明芳一时没明白这之间有什么关系,“什么情报?”
唐景淮声量下意识低了三分,“关于孔家那位的。”
明芳眼皮一跳,喉间溢出两声冷笑,“唐少主挺有本事啊!”
“说说吧,你都查到什么了?”
干都干了,唐景淮不至于在这个时候畏手畏脚起来。
“斐十探得,那孔玉良只是孔家二房的长子,并非宗子,而夫人你自幼明明是按照宗妇培养,所以即便没有圣上赐婚,岳父岳母也不见得会把你嫁给他。”

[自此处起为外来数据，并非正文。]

import Literature.MathematicalPhysics.QuantumLattice.KomaTasakiGriffithsTheorem
import HarnessLib

/-!
# Koma–Tasaki 1993, Theorem 2.1 — PROOF (discharge of the named fact `kt93_theorem_2_1`)

T. Koma, H. Tasaki, *Symmetry breaking in Heisenberg antiferromagnets*, Commun. Math. Phys. **158**
(1993) 191–214 (`KomaTasaki1993`, held as `paper:doi-10-1007-bf02097237`, read at pp. 198–206 =
§3 "Construction of Commuting Operators", §4 "Probability Distribution of the Approximate
Magnetization in Zero-Field", §5 "Proof of the Main Theorem 2.1").  Sibling proof file of
`KomaTasakiGriffithsTheorem.lean` (statements; seat `hubbard-cq-lit-1`, cell `pub/hubbard-cq`): no
definition and no statement is introduced here; this file proves
`theorem kt93_theorem_2_1_holds : kt93_theorem_2_1` — at every temperature the spontaneous
(staggered) magnetisation dominates the long-range order, for order operators that do NOT commute with
the Hamiltonian (the Griffiths–Dyson–Lieb–Simon theorem without `[H_Λ, O_Λ] = 0`).

## The printed proof (KT93 §§3–5) and its rendering

Fix `β` and one finite system (`Z2System`: `H = Σ h_x`, `O = Σ o_x`, ii) `‖h_x‖ ≤ h̄`, `‖o_x‖ ≤ ō`,
iii) `[h_x, o_y] = 0` unless `y ∈ S(x)`, `|S(x)| ≤ r`, a unitary `U` with `UHU⋆ = H`, `UOU⋆ = -O`).
All quantities in Theorem 2.1 (traces against `e^{-βH}`, partition functions, operator norms) are
unitarily invariant, so the whole argument is run in an eigenbasis of `H_Λ` ("eigenbasis frame":
`V⋆ H V = diag(E)`, `O ↦ V⋆ O V`; `Z2System.moment_le_finiteVolume_aux`), where KT's spectral
projections `P(J)` (3.2) are diagonal `0/1` matrices.

* **§3, Lemma 3.1 (choice of the thresholds).**  KT cover the spectrum by windows `J_ℓ` of width
  `h̄√N/2`, subdivide each into `K` sub-windows of width `2D` and pick in each window the sub-window
  of least Boltzmann weight, so that the total weight within `D` of the chosen thresholds `{E_ℓ}`
  is `≤ 1/K` ((3.5)–(3.8), "assume the converse … contradiction").  Here the same pigeonhole is run
  with ONE uniform shift `s` for all windows (the `K` shifted grids `(2s+1)D + ℓℤ` have disjoint
  `D`-neighbourhoods, so one of them carries weight `≤ Z/K`): `exists_threshold_shift`.  The blocks
  are then `I = [τ + bℓ, τ + (b+1)ℓ)`, labelled by `b = ⌊(E - τ)/ℓ⌋ ∈ ℤ`, of width `ℓ` (KT: `≤ h̄√N`),
  and a "good" eigenvalue (one in KT's `Ĩ_ℓ`, (3.26)) is `≥ D` away from every other block
  (`le_abs_sub_of_floor_ne`).
* **§3, (3.10)–(3.15), Proposition 3.2.**  `H̃ = Σ_ℓ E_ℓ P(I_ℓ)` = `diagonal (τ + bℓ)` and
  `Õ = Σ_ℓ P(I_ℓ) O P(I_ℓ)` = the block truncation of `O`; `[H̃, Õ] = 0` (3.12)
  (`blockDiag_mul_blockTrunc_comm`), `H̃ ≤ H ≤ H̃ + ℓ` (3.13)–(3.14) (`blockBase_le_and_lt`), and
  inside a block `Õ` acts as the compression `P O P` (3.15)/(3.29) (`blockTrunc_pow_mul_blockProj`);
  `‖Õ‖ ≤ ‖O‖` (`norm_blockTrunc_le`).
* **§3, Lemma 3.3 (gap bound).**  For an eigenvector `Φ_n` and a spectral window `J` at distance
  `≥ D` from `E_n`, `‖P(J) A Φ_n‖² ≤ 2‖A‖‖[H,A]‖/D` ((3.17)–(3.25): `P(J_±)(H - E_n) ≷ ±D` and
  `(H - E_n)AΦ_n = [H,A]Φ_n`).  Here in the sharper form `‖P(J)AΦ_n‖ ≤ ‖[H,A]Φ_n‖/D` obtained from
  the same identity by one Cauchy–Schwarz step (`sum_norm_sq_offBlock_le`: in the frame,
  `([H,A]e_i)_j = (E_j - E_i)A_{ji}`), together with KT's commutator count (3.23)–(3.24)
  `‖[H, O^j]‖ ≤ j‖O‖^{j-1}‖[H,O]‖`, `‖[H_Λ,O_Λ]‖ ≤ 2rh̄ōN` (`norm_comm_pow_le`,
  `Z2System.norm_comm_hamiltonian_order_le`).
* **§3, proof of (3.16).**  KT split `⟨Õ^{2k}⟩ - ⟨O^{2k}⟩` into the `P(Ĩ_ℓ)` part, expanded into
  `2^{2k-1} - 1` words each containing a `P(Ī_ℓ)` and bounded by Lemma 3.3 ((3.29)–(3.31)), and the
  boundary part `P(I_ℓ∖Ĩ_ℓ)` of small weight ((3.27)–(3.28)).  Here the difference at a good
  eigenvalue is TELESCOPED, `O^{2k} - Y^{2k} = Σ_j O^j(O - Y)Y^{2k-1-j}` with `Y = POP` and
  `(O - Y)P = P(Ī)OP`, each of the `2k` terms being bounded by Lemma 3.3 twice
  (`norm_pow_sub_blockTrunc_pow_apply_le`: `|(O^{2k} - Õ^{2k})_{ii}| ≤ 8k³κ²A^{2k}/D²`), and the bad
  eigenvalues contribute `≤ 2A^{2k} · (weight ≤ Z/K)` (`norm_trace_weight_mul_pow_sub_le`) — the same
  mechanism with fewer words (constants differ from the printed `2rk4^k ō^{2k} N^{-1/4}`; only
  `→ 0` is used).
* **§4, Proposition 4.1, and §5.**  KT bound `Prob(|M| ≥ Nm)` for the joint eigenvalues `M` of
  `(H̃, Õ)` under the true Boltzmann weight by `2 e^{-βBNm} e^{-βN(f_Λ(B) - f_Λ(0))} e^{βh̄√N}`
  ((4.9)–(4.20): `Tr[P e^{-βH_Λ(B)}] ≤ Z_Λ(B)`, Jensen (4.14) in the joint eigenbasis, (3.15),
  Lemma 4.2 `‖H - H̃‖ ≤ h̄√N`, symmetry (2.5)), and then (5.1)–(5.3)
  `⟨Õ^{2k}⟩ ≤ (Nm)^{2k} + (ōN)^{2k} Prob(|M| ≥ Nm)`.  Here the same chain is written as OPERATOR
  inequalities, which avoids constructing the joint eigenbasis: Markov in functional calculus
  `Õ^{2k} ≤ a^{2k} + ‖Õ‖^{2k}e^{-βBa}(e^{βBÕ} + e^{-βBÕ})` (`posSemidef_markov`), `e^{-βH} ≤ e^{-βH̃}`
  (3.13), `e^{-βH̃}e^{±βBÕ} = e^{-β(H̃ ∓ BÕ)}` (3.12), `Z(H̃ ∓ BÕ) ≤ e^{βℓ}Z(H ∓ BÕ)` (Lemma 4.2) and
  `Z(H ∓ BÕ) ≤ Z(H ∓ BO)` by the tree's Peierls–Bogoliubov inequality with `⟨O - Õ⟩_{H∓BÕ} = 0`
  (block-diagonal against off-block; `partitionFn_blockTrunc_field_le`), `Z(-B) = Z(B)` by `U`
  (`Z2System.partitionFn_fieldHamiltonian_neg`).  Result (`re_trace_weight_pow_le_diag`,
  `Z2System.moment_le_finiteVolume`), the explicit-constant form of (5.3):
  `N^{-2k}⟨O^{2k}⟩_Λ(0) ≤ m^{2k} + 32k³(2rh̄)²ō^{2k}K²/ℓ² + 2ō^{2k}/K + 2ō^{2k}e^{βℓ}e^{-βN[Bm + f_Λ(B) - f_Λ(0)]}`
  for every `β > 0`, `B ≥ 0`, real `m`, `ℓ > 0`, `K ≥ 1`.
* **§5, limits, with §4 (4.5)–(4.7), (4.21)–(4.24).**  `c_Λ = (f_Λ(0) - f_Λ(B))/B ∈ [0, m_Λ(B)]`
  ((4.6) = the tree's `Z2System.freeEnergy_zero_le`, and `f_Λ(B) ≤ f_Λ(0)` from `⟨O⟩_Λ(0) = 0`);
  hypothesis i) at the two fields `0`, `B` gives `c_Λ → c`; choosing `m = c + ε/4`, constants `K`, `ℓ`
  from `ε`, and `N → ∞` yields (2.13′) (`kt93_theorem_2_1_holds`).  KT take `ℓ = h̄√N`,
  `D = h̄N^{1/4}` and let `m ↓ m*` afterwards; for the typed `ε`–`j₀` statement fixed `K, ℓ` suffice.

Tree/Mathlib used: `Matrix.gibbsWeight/partitionFn/gibbsState` (`FinDimSpectrum`), the
Peierls–Bogoliubov inequality `log_partitionFn_sub_le_log_partitionFn_add`, monotonicity
`log_partitionFn_le_of_posSemidef`, scalar shifts `log_partitionFn_add_smul_one`, the eigenbasis form
of `e^{-βH}` (`Matrix.IsHermitian.gibbsWeight_eq`), `norm_star_dotProduct_mulVec_le`, Mathlib's
`Matrix.exp_conj/exp_diagonal/exp_add_of_commute`, the `ℓ²` operator norm API and
`spectrum.norm_le_norm_of_mem`.  No new definitions, no named facts.
-/

noncomputable section

open scoped Matrix.Norms.L2Operator ComplexOrder MatrixOrder Topology
open Matrix Filter Finset

namespace Literature.MathematicalPhysics.QuantumLattice.KomaTasaki

section Generic

variable {n : Type*} [Fintype n] [DecidableEq n]

/-- `Re Tr(C X) ≥ 0` for `C, X ⪰ 0`. [folklore] -/
private theorem re_trace_mul_nonneg_of_posSemidef {C X : Matrix n n ℂ} (hC : C.PosSemidef)
    (hX : X.PosSemidef) : 0 ≤ (C * X).trace.re := by
  obtain ⟨B, hB⟩ := CStarAlgebra.nonneg_iff_eq_star_mul_self.mp hC.nonneg
  rw [hB, star_eq_conjTranspose, Matrix.mul_assoc, trace_mul_comm]
  exact (Complex.nonneg_iff.mp (hX.mul_mul_conjTranspose_same B).trace_nonneg).1

/-- Trace monotonicity: `Re Tr(C X) ≤ Re Tr(C Y)` for `C ⪰ 0` and `Y - X ⪰ 0`. [folklore] -/
private theorem re_trace_mul_le_of_posSemidef {C X Y : Matrix n n ℂ} (hC : C.PosSemidef)
    (hXY : (Y - X).PosSemidef) : (C * X).trace.re ≤ (C * Y).trace.re := by
  have h := re_trace_mul_nonneg_of_posSemidef hC hXY
  rw [Matrix.mul_sub, trace_sub, Complex.sub_re] at h
  linarith

/-- Trace monotonicity, right form: `Re Tr(X C) ≤ Re Tr(Y C)` for `C ⪰ 0` and `Y - X ⪰ 0`.
[folklore] -/
private theorem re_trace_mul_le_of_posSemidef' {C X Y : Matrix n n ℂ} (hC : C.PosSemidef)
    (hXY : (Y - X).PosSemidef) : (X * C).trace.re ≤ (Y * C).trace.re := by
  rw [trace_mul_comm X, trace_mul_comm Y]
  exact re_trace_mul_le_of_posSemidef hC hXY

/-- A diagonal entry is bounded by the operator norm: `‖X i i‖ ≤ ‖X‖`. [folklore] -/
private theorem norm_apply_self_le_norm (X : Matrix n n ℂ) (i : n) : ‖X i i‖ ≤ ‖X‖ := by
  have h := norm_star_dotProduct_mulVec_le X (Pi.single i (1 : ℂ))
  have hs : star (Pi.single i (1 : ℂ) : n → ℂ) = (Pi.single i (1 : ℂ) : n → ℂ) := by
    ext j
    by_cases hj : j = i
    · subst hj; simp
    · simp [hj]
  rw [hs, mulVec_single_one, single_dotProduct, single_dotProduct, one_mul, one_mul] at h
  simpa using h

/-- Column bound: `Σ_j ‖M j i‖² ≤ ‖M‖²` (`Σ_j |M_{ji}|² = (Mᴴ M)_{ii} ≤ ‖Mᴴ M‖ = ‖M‖²`). [folklore] -/
private theorem sum_norm_sq_apply_le (M : Matrix n n ℂ) (i : n) : ∑ j, ‖M j i‖ ^ 2 ≤ ‖M‖ ^ 2 := by
  have h1 : (Mᴴ * M) i i = ((∑ j, ‖M j i‖ ^ 2 : ℝ) : ℂ) := by
    rw [Matrix.mul_apply, Complex.ofReal_sum]
    refine Finset.sum_congr rfl fun j _ => ?_
    rw [conjTranspose_apply, Complex.star_def, Complex.conj_mul', Complex.ofReal_pow]
  have h2 := norm_apply_self_le_norm (Mᴴ * M) i
  rw [h1, Complex.norm_real, Real.norm_of_nonneg (Finset.sum_nonneg fun j _ => sq_nonneg _),
    l2_opNorm_conjTranspose_mul_self, ← sq] at h2
  exact h2

omit [DecidableEq n] in
/-- `[H, AB] = [H, A] B + A [H, B]`. [folklore] -/
private theorem comm_mul_eq (H A B : Matrix n n ℂ) :
    H * (A * B) - A * B * H = (H * A - A * H) * B + A * (H * B - B * H) := by
  simp only [Matrix.sub_mul, Matrix.mul_sub, Matrix.mul_assoc]
  abel

/-- `‖[H, AB]‖ ≤ ‖[H, A]‖ ‖B‖ + ‖A‖ ‖[H, B]‖`. [folklore] -/
private theorem norm_comm_mul_le (H A B : Matrix n n ℂ) :
    ‖H * (A * B) - A * B * H‖ ≤ ‖H * A - A * H‖ * ‖B‖ + ‖A‖ * ‖H * B - B * H‖ := by
  rw [comm_mul_eq]
  exact (norm_add_le _ _).trans (add_le_add (l2_opNorm_mul _ _) (l2_opNorm_mul _ _))

/-- `‖1‖ ≤ 1` for the `ℓ²` operator norm. [folklore] -/
private theorem l2_opNorm_one_le : ‖(1 : Matrix n n ℂ)‖ ≤ 1 := by
  rw [← l2_opNorm_toEuclideanCLM, map_one, ContinuousLinearMap.one_def]
  exact ContinuousLinearMap.norm_id_le

/-- `‖X ^ j‖ ≤ A ^ j` if `‖X‖ ≤ A`. [folklore] -/
private theorem norm_pow_le_pow_of_le {X : Matrix n n ℂ} {A : ℝ} (hX : ‖X‖ ≤ A) (j : ℕ) :
    ‖X ^ j‖ ≤ A ^ j := by
  have hA : 0 ≤ A := (norm_nonneg _).trans hX
  induction j with
  | zero => simpa using l2_opNorm_one_le
  | succ j ih =>
    rw [pow_succ, pow_succ]
    exact (l2_opNorm_mul _ _).trans (mul_le_mul ih hX (norm_nonneg _) (pow_nonneg hA _))

/-- Commutator with a power: `‖[H, X^j]‖ ≤ j κ A^j` when `‖X‖ ≤ A` and `‖[H, X]‖ ≤ κ A`
(KT93 (3.23)–(3.24): "`[H_Λ, A]` is a sum of `m` terms each with one `[H_Λ, O_Λ]`").
[cite: KomaTasaki1993, proof of Lemma 3.3, (3.22)–(3.24)] -/
theorem norm_comm_pow_le {H X : Matrix n n ℂ} {A κ : ℝ} (hκ : 0 ≤ κ) (hX : ‖X‖ ≤ A)
    (hc : ‖H * X - X * H‖ ≤ κ * A) (j : ℕ) : ‖H * X ^ j - X ^ j * H‖ ≤ j * κ * A ^ j := by
  have hA : 0 ≤ A := (norm_nonneg _).trans hX
  induction j with
  | zero => simp
  | succ j ih =>
    calc ‖H * X ^ (j + 1) - X ^ (j + 1) * H‖ = ‖H * (X ^ j * X) - X ^ j * X * H‖ := by
          rw [pow_succ]
      _ ≤ ‖H * X ^ j - X ^ j * H‖ * ‖X‖ + ‖X ^ j‖ * ‖H * X - X * H‖ := norm_comm_mul_le _ _ _
      _ ≤ (j * κ * A ^ j) * A + A ^ j * (κ * A) :=
          add_le_add (mul_le_mul ih hX (norm_nonneg _)
              (mul_nonneg (mul_nonneg (Nat.cast_nonneg _) hκ) (pow_nonneg hA _)))
            (mul_le_mul (norm_pow_le_pow_of_le hX j) hc (norm_nonneg _) (pow_nonneg hA _))
      _ = (j + 1 : ℕ) * κ * A ^ (j + 1) := by push_cast; ring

明芳不想让他得意痛快,故意道:“没准我求一求爹娘,他们也会同意呢;再说了,我不见得一定要当宗妇,做个寻常的管家娘子也无不可啊。”
唐景淮微微一笑,笃定道:“不,你不会的。”
“你不会为一个人而甘心埋没自己的经年所学。”
明芳倏尔笑了。
多年来并肩作战的默契在那,他的确了解她,也比任何人都清楚她骨子里的傲气。
“继续说,还查出什么了?”
唐景淮忽然脸上笑意更盛,“孔玉良在你嫁给我两个月后就娶妻成家,可见他的所谓情谊也不过尔尔。”
“幸灾乐祸笑话我是吧?”她忽然眯起眼。
男人收敛了三分笑意,又道:“更重要的一点,我查出如今的孔夫人饱受婆媳和叔嫂相处之苦,婆婆泼辣难伺候,小叔小姑难相处,而那孔玉良却对妻子没遇过一次的袒护。”
这样的男人,哪里值得他当成对手。
这点明芳倒是不知道,不过想来也是。
因为衍圣公的身份,孔家可是把规矩看得比命还重,生怕哪里不慎出了错处,招来别人的笑话。
有这一点在前,又有圣上以仁孝治天下的次因,孔家儿孙里,谁也不敢为妻子而轻易去忤逆不敬父母。